Recorded data Block Start

import Summits.NavierStokesRegularity.NavierStokesRegularity.Theorems.ExtremiserTransienceNearExtremalTransienceExtremiserLiouvilleConstantSpeedSlidePalinstrophyFrobenius
import HarnessLib

/-!
# Crux `ExtremiserTransience.NearExtremalTransience` (stmt-NavierStokesRegularity-21883), line `extremiser_liouville`,
# stub K1b — THE WEIGHTED `L⁴` INTERPOLATION OF THE ABSORPTION LEDGER R6b (record §3/§15: `∫γ|DV|⁴ ≤ Cσ²(∫γ|D²V|² + L⁻²∫γ|DV|²)`)

`--supports stmt-NavierStokesRegularity-21883` (helper).  Author: prover seat `ns-el-k1b` (g9).

R6b needs the quartic gradient term (from `|∇∇_hV₂|² ≤ 2(|DV|⁴ + σ²|D²V|²)/M²`, `…SlideJetKinematics`) absorbed on the layer where
`‖V‖ ≤ σ`.  This file proves the weighted Gagliardo–Nirenberg-type inequality by the divergence-certificate method: with
`S = Σₖ‖∂ₖV‖² = |DV|²_F` and the flux `X = Σₖ γ(x₂)·S·⟪V, ∂ₖV⟫·eₖ` (integrable when `DV` is bounded and square integrable),
`div X = γS² + R`, `|R| ≤ ½γS² + 3(σ/L)²γS + 81σ²γ‖D²V‖²` pointwise (`|γ′| ≤ γ/L`, `‖V‖ ≤ σ` on `supp γ`), so `∫div X = 0` gives
```
  ∫γ(x₂)|DV|⁴_F ≤ 6(σ/L)²∫γ(x₂)|DV|²_F + 162σ²∫γ(x₂)‖D²V‖².
```
* `divergence_sum_smul_basisFun` : `div(Σₖ fₖeₖ) = Σₖ ∂ₖfₖ`;
* `fderiv_gnFluxCoeff_apply` : the derivative of `γ(x₂)·S·⟪V,∂ₖV⟫`;
* `integral_axialWeight_frobeniusNormSq_sq_le` : the displayed inequality.

WHAT THIS IS NOT: K1b is NOT proved; nothing here proves NS regularity. [folklore]
-/

noncomputable section

open Set Filter Topology MeasureTheory Metric Function InnerProductSpace
open scoped ENNReal NNReal Topology InnerProductSpace RealInnerProductSpace ContDiff
open Literature.Analysis.FluidPDE Literature.Analysis

namespace Summit.NavierStokesRegularity.NavierStokesRegularity.Theorems

-- the problem directory repeats the summit name (`NavierStokesRegularity/NavierStokesRegularity`)
set_option linter.dupNamespace false

namespace ExtremiserLiouville

open DepletionLadder.KStar

variable {V : EuclideanSpace ℝ (Fin 3) → EuclideanSpace ℝ (Fin 3)} {γ : ℝ → ℝ}

/-! ## 1. Divergence of a field given in coordinates -/

/-- `div(Σₖ fₖ·eₖ)(x) = Σₖ Dfₖ(x)eₖ` for differentiable coefficients `fₖ`. [folklore] -/
theorem divergence_sum_smul_basisFun {f : Fin 3 → EuclideanSpace ℝ (Fin 3) → ℝ} {x : EuclideanSpace ℝ (Fin 3)} (hf : ∀ k, DifferentiableAt ℝ (f k) x) :
    VectorCalculus.divergence (fun y => ∑ k : Fin 3, f k y • EuclideanSpace.basisFun (Fin 3) ℝ k) x = ∑ k : Fin 3, fderiv ℝ (f k) x (EuclideanSpace.basisFun (Fin 3) ℝ k) := by
  have h : HasFDerivAt (fun y => ∑ k : Fin 3, f k y • EuclideanSpace.basisFun (Fin 3) ℝ k)
      (∑ k : Fin 3, (fderiv ℝ (f k) x).smulRight (EuclideanSpace.basisFun (Fin 3) ℝ k)) x :=
    HasFDerivAt.fun_sum fun k _ => (hf k).hasFDerivAt.smul_const _
  rw [divergence_eq_traceCLM, h.fderiv, map_sum]
  exact Finset.sum_congr rfl fun k _ => traceCLM_smulRight _ _

/-! ## 2. The flux coefficient and its derivative -/

/-- **Derivative of the flux coefficient** `fₖ = γ(x₂)·S·⟪V, ∂ₖV⟫`, `S = Σₘ⟪∂ₘV, ∂ₘV⟫`, in the direction `eₖ` (`V ∈ C²`, `γ ∈ C¹`). [folklore] -/
theorem fderiv_gnFluxCoeff_apply (hV : ContDiff ℝ 2 V) (hγ : ContDiff ℝ 1 γ) (x : EuclideanSpace ℝ (Fin 3)) (k : Fin 3) :
    fderiv ℝ (fun y => (γ (y 2) * ((∑ m : Fin 3, ⟪fderiv ℝ V y (EuclideanSpace.basisFun (Fin 3) ℝ m), fderiv ℝ V y (EuclideanSpace.basisFun (Fin 3) ℝ m)⟫) * ⟪V y, fderiv ℝ V y (EuclideanSpace.basisFun (Fin 3) ℝ k)⟫))) x (EuclideanSpace.basisFun (Fin 3) ℝ k) =
      (deriv γ (x 2) * (EuclideanSpace.basisFun (Fin 3) ℝ k) 2) * ((∑ m : Fin 3, ⟪fderiv ℝ V x (EuclideanSpace.basisFun (Fin 3) ℝ m), fderiv ℝ V x (EuclideanSpace.basisFun (Fin 3) ℝ m)⟫) * ⟪V x, fderiv ℝ V x (EuclideanSpace.basisFun (Fin 3) ℝ k)⟫) + γ (x 2) * ((∑ m : Fin 3, (⟪fderiv ℝ V x (EuclideanSpace.basisFun (Fin 3) ℝ m), fderiv ℝ (fun z => fderiv ℝ V z (EuclideanSpace.basisFun (Fin 3) ℝ m)) x (EuclideanSpace.basisFun (Fin 3) ℝ k)⟫ + ⟪fderiv ℝ (fun z => fderiv ℝ V z (EuclideanSpace.basisFun (Fin 3) ℝ m)) x (EuclideanSpace.basisFun (Fin 3) ℝ k), fderiv ℝ V x (EuclideanSpace.basisFun (Fin 3) ℝ m)⟫)) * ⟪V x, fderiv ℝ V x (EuclideanSpace.basisFun (Fin 3) ℝ k)⟫ + (∑ m : Fin 3, ⟪fderiv ℝ V x (EuclideanSpace.basisFun (Fin 3) ℝ m), fderiv ℝ V x (EuclideanSpace.basisFun (Fin 3) ℝ m)⟫) * (⟪V x, fderiv ℝ (fun z => fderiv ℝ V z (EuclideanSpace.basisFun (Fin 3) ℝ k)) x (EuclideanSpace.basisFun (Fin 3) ℝ k)⟫ + ⟪fderiv ℝ V x (EuclideanSpace.basisFun (Fin 3) ℝ k), fderiv ℝ V x (EuclideanSpace.basisFun (Fin 3) ℝ k)⟫)) := by
  have hVd : Differentiable ℝ V := hV.differentiable (by norm_num)
  have hud : ∀ m : Fin 3, Differentiable ℝ fun z => fderiv ℝ V z (EuclideanSpace.basisFun (Fin 3) ℝ m) := fun m =>
    ((hV.fderiv_right (m := 1) le_rfl).clm_apply contDiff_const).differentiable one_ne_zero
  have hγd : Differentiable ℝ γ := hγ.differentiable one_ne_zero
  -- the three factors
  have hA : HasFDerivAt (fun y : EuclideanSpace ℝ (Fin 3) => γ (y 2))
      (deriv γ (x 2) • (EuclideanSpace.proj (2 : Fin 3) : EuclideanSpace ℝ (Fin 3) →L[ℝ] ℝ)) x := hasFDerivAt_comp_coord_two hγd x
  have hS : HasFDerivAt (fun y : EuclideanSpace ℝ (Fin 3) => (∑ m : Fin 3, ⟪fderiv ℝ V y (EuclideanSpace.basisFun (Fin 3) ℝ m), fderiv ℝ V y (EuclideanSpace.basisFun (Fin 3) ℝ m)⟫))
      (∑ m : Fin 3, (fderivInnerCLM ℝ (fderiv ℝ V x (EuclideanSpace.basisFun (Fin 3) ℝ m), fderiv ℝ V x (EuclideanSpace.basisFun (Fin 3) ℝ m))).comp
        ((fderiv ℝ (fun z => fderiv ℝ V z (EuclideanSpace.basisFun (Fin 3) ℝ m)) x).prod (fderiv ℝ (fun z => fderiv ℝ V z (EuclideanSpace.basisFun (Fin 3) ℝ m)) x))) x :=
    HasFDerivAt.fun_sum fun m _ => (hud m x).hasFDerivAt.inner ℝ (hud m x).hasFDerivAt
  have hI : HasFDerivAt (fun y : EuclideanSpace ℝ (Fin 3) => ⟪V y, fderiv ℝ V y (EuclideanSpace.basisFun (Fin 3) ℝ k)⟫)
      ((fderivInnerCLM ℝ (V x, fderiv ℝ V x (EuclideanSpace.basisFun (Fin 3) ℝ k))).comp ((fderiv ℝ V x).prod (fderiv ℝ (fun z => fderiv ℝ V z (EuclideanSpace.basisFun (Fin 3) ℝ k)) x))) x :=
    (hVd x).hasFDerivAt.inner ℝ (hud k x).hasFDerivAt
  have h := hA.fun_mul (hS.fun_mul hI)
  rw [h.fderiv]
  simp only [add_apply, smul_apply, sum_apply, ContinuousLinearMap.comp_apply, ContinuousLinearMap.prod_apply,
    fderivInnerCLM_apply, smul_eq_mul, proj_two_apply]
  ring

Recorded data Block End

Considering the records above, count the lines where the string "NavierStokesRegularity" occurs and return that number alone.

#### [Exercise output]
5